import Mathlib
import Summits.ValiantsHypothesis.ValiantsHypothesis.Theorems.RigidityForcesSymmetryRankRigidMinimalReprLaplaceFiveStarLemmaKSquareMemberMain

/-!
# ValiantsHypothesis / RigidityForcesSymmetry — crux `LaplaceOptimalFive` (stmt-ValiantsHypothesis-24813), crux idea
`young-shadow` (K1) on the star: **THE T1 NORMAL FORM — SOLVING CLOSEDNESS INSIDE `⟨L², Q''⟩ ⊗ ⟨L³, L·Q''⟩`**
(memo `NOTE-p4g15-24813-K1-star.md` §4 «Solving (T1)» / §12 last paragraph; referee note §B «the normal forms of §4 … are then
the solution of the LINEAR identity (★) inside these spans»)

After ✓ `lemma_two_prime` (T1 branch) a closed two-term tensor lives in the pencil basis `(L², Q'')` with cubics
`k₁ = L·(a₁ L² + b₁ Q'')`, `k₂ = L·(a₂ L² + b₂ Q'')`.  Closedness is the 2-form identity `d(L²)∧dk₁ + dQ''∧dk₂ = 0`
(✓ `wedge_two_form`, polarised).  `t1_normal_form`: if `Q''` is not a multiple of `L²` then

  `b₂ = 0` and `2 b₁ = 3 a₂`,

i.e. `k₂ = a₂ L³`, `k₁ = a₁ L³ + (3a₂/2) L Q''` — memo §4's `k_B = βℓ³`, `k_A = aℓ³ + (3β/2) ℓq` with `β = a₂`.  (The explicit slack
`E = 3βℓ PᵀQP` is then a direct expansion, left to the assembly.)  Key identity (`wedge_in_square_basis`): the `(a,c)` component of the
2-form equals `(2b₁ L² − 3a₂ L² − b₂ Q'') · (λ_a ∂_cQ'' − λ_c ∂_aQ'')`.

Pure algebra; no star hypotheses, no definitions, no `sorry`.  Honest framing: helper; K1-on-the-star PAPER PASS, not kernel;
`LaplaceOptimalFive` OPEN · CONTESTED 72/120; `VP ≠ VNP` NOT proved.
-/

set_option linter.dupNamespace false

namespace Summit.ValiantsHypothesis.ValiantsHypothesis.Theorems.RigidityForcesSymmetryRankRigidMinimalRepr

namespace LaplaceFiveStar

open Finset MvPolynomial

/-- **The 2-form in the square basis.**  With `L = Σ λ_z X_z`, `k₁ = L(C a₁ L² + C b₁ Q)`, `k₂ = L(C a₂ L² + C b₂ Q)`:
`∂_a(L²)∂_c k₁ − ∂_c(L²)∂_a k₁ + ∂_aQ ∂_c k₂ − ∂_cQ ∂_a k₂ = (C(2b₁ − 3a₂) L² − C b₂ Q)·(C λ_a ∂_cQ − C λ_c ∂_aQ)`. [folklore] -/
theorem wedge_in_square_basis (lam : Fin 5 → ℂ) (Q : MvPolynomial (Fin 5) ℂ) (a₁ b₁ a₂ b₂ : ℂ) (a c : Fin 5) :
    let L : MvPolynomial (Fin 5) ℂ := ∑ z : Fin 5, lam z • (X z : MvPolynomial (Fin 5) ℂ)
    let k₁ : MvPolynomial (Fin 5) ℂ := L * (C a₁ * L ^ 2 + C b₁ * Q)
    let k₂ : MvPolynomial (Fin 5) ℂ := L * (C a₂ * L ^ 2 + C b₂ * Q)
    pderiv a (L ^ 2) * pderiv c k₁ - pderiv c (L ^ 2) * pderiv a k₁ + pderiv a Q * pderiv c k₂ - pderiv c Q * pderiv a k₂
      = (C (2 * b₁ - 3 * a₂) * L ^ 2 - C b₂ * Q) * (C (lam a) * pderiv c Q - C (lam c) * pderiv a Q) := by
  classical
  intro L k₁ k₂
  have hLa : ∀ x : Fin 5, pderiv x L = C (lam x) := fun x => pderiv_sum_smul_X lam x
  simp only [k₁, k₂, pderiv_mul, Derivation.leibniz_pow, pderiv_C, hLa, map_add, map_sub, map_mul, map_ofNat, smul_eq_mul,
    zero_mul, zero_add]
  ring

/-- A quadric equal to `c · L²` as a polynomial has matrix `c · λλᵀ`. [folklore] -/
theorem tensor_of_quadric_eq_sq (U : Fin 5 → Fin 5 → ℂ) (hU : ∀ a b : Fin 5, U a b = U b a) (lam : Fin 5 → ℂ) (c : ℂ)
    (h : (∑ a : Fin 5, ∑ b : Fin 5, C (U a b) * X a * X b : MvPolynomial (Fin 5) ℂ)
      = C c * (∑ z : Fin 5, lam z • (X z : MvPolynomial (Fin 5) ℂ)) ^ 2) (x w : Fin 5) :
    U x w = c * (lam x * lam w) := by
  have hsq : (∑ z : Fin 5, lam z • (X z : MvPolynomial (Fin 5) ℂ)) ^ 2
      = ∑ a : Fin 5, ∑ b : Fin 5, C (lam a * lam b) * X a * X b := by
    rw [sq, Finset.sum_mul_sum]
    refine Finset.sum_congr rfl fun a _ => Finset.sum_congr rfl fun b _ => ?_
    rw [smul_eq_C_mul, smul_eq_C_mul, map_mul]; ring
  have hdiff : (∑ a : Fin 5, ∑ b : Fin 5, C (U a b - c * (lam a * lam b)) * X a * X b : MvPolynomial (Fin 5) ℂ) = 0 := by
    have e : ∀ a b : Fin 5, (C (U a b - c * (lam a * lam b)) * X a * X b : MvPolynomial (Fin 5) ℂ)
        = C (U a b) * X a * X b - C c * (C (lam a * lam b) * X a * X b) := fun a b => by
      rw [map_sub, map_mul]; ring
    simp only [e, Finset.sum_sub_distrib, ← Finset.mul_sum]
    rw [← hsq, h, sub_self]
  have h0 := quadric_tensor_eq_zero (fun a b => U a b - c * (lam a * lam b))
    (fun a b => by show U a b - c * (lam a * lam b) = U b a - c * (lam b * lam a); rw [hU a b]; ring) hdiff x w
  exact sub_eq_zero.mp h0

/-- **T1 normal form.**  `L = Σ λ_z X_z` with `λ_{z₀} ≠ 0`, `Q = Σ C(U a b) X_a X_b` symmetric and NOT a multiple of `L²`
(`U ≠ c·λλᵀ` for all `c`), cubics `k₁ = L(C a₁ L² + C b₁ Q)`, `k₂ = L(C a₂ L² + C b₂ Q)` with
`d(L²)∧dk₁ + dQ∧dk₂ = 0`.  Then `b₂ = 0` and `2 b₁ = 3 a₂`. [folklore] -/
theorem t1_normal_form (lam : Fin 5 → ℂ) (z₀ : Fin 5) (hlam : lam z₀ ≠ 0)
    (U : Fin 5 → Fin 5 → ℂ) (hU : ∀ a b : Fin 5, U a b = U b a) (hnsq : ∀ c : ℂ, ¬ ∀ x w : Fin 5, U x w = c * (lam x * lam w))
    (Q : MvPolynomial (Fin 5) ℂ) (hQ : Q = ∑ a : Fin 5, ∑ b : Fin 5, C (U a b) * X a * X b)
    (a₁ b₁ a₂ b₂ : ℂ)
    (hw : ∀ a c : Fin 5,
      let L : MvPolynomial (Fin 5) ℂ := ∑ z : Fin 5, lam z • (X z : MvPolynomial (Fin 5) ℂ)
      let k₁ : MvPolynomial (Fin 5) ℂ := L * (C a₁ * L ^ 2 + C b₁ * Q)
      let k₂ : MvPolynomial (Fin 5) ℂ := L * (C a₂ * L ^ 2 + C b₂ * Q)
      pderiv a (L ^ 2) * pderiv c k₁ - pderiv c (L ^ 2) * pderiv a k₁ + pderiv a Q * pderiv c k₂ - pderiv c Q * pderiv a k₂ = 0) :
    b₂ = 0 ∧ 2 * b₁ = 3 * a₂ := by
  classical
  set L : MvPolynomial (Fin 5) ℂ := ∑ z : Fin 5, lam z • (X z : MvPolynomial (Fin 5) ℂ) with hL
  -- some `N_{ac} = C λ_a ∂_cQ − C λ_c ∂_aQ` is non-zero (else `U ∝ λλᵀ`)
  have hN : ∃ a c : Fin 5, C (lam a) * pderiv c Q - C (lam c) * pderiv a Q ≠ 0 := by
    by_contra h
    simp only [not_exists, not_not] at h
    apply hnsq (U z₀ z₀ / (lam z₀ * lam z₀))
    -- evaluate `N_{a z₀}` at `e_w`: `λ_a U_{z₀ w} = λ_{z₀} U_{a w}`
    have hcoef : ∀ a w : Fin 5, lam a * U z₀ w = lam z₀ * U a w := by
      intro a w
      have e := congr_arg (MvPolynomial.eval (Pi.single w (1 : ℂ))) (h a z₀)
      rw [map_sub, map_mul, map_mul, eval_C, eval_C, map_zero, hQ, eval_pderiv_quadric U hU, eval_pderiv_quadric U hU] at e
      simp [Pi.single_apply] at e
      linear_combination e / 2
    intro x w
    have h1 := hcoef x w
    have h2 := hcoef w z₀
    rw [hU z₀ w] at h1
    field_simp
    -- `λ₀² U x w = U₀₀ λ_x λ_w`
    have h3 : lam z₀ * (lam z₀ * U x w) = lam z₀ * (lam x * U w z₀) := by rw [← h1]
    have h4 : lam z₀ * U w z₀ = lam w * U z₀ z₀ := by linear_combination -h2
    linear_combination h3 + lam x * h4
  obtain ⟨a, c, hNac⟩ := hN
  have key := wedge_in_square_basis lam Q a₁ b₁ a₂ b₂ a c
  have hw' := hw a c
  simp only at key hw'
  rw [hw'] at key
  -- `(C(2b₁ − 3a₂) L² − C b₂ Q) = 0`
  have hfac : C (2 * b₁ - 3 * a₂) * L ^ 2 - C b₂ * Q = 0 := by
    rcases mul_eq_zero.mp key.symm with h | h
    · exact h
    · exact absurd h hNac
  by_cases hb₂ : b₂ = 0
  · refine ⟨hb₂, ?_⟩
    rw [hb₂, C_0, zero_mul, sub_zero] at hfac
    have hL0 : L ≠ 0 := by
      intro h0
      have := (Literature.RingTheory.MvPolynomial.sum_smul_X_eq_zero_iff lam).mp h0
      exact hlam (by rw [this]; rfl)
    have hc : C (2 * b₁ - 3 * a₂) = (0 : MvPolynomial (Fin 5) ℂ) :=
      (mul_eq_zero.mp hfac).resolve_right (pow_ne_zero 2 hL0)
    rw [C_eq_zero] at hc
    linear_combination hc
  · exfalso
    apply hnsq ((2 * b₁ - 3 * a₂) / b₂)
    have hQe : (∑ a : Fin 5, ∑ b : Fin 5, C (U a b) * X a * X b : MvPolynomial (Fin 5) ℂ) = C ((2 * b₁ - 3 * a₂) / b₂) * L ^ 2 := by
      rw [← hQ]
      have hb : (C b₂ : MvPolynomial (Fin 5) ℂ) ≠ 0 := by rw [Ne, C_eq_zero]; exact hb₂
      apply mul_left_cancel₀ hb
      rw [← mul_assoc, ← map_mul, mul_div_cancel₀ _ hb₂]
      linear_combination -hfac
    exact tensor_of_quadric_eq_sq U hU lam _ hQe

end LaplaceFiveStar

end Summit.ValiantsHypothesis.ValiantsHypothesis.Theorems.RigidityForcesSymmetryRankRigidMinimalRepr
§ §
- WORK ITEM
Return a copy of each line of the material that holds the word "hnsq".

- OUTPUT OF THE EXERCISE
    (U : Fin 5 → Fin 5 → ℂ) (hU : ∀ a b : Fin 5, U a b = U b a) (hnsq : ∀ c : ℂ, ¬ ∀ x w : Fin 5, U x w = c * (lam x * lam w))
    apply hnsq (U z₀ z₀ / (lam z₀ * lam z₀))
    apply hnsq ((2 * b₁ - 3 * a₂) / b₂)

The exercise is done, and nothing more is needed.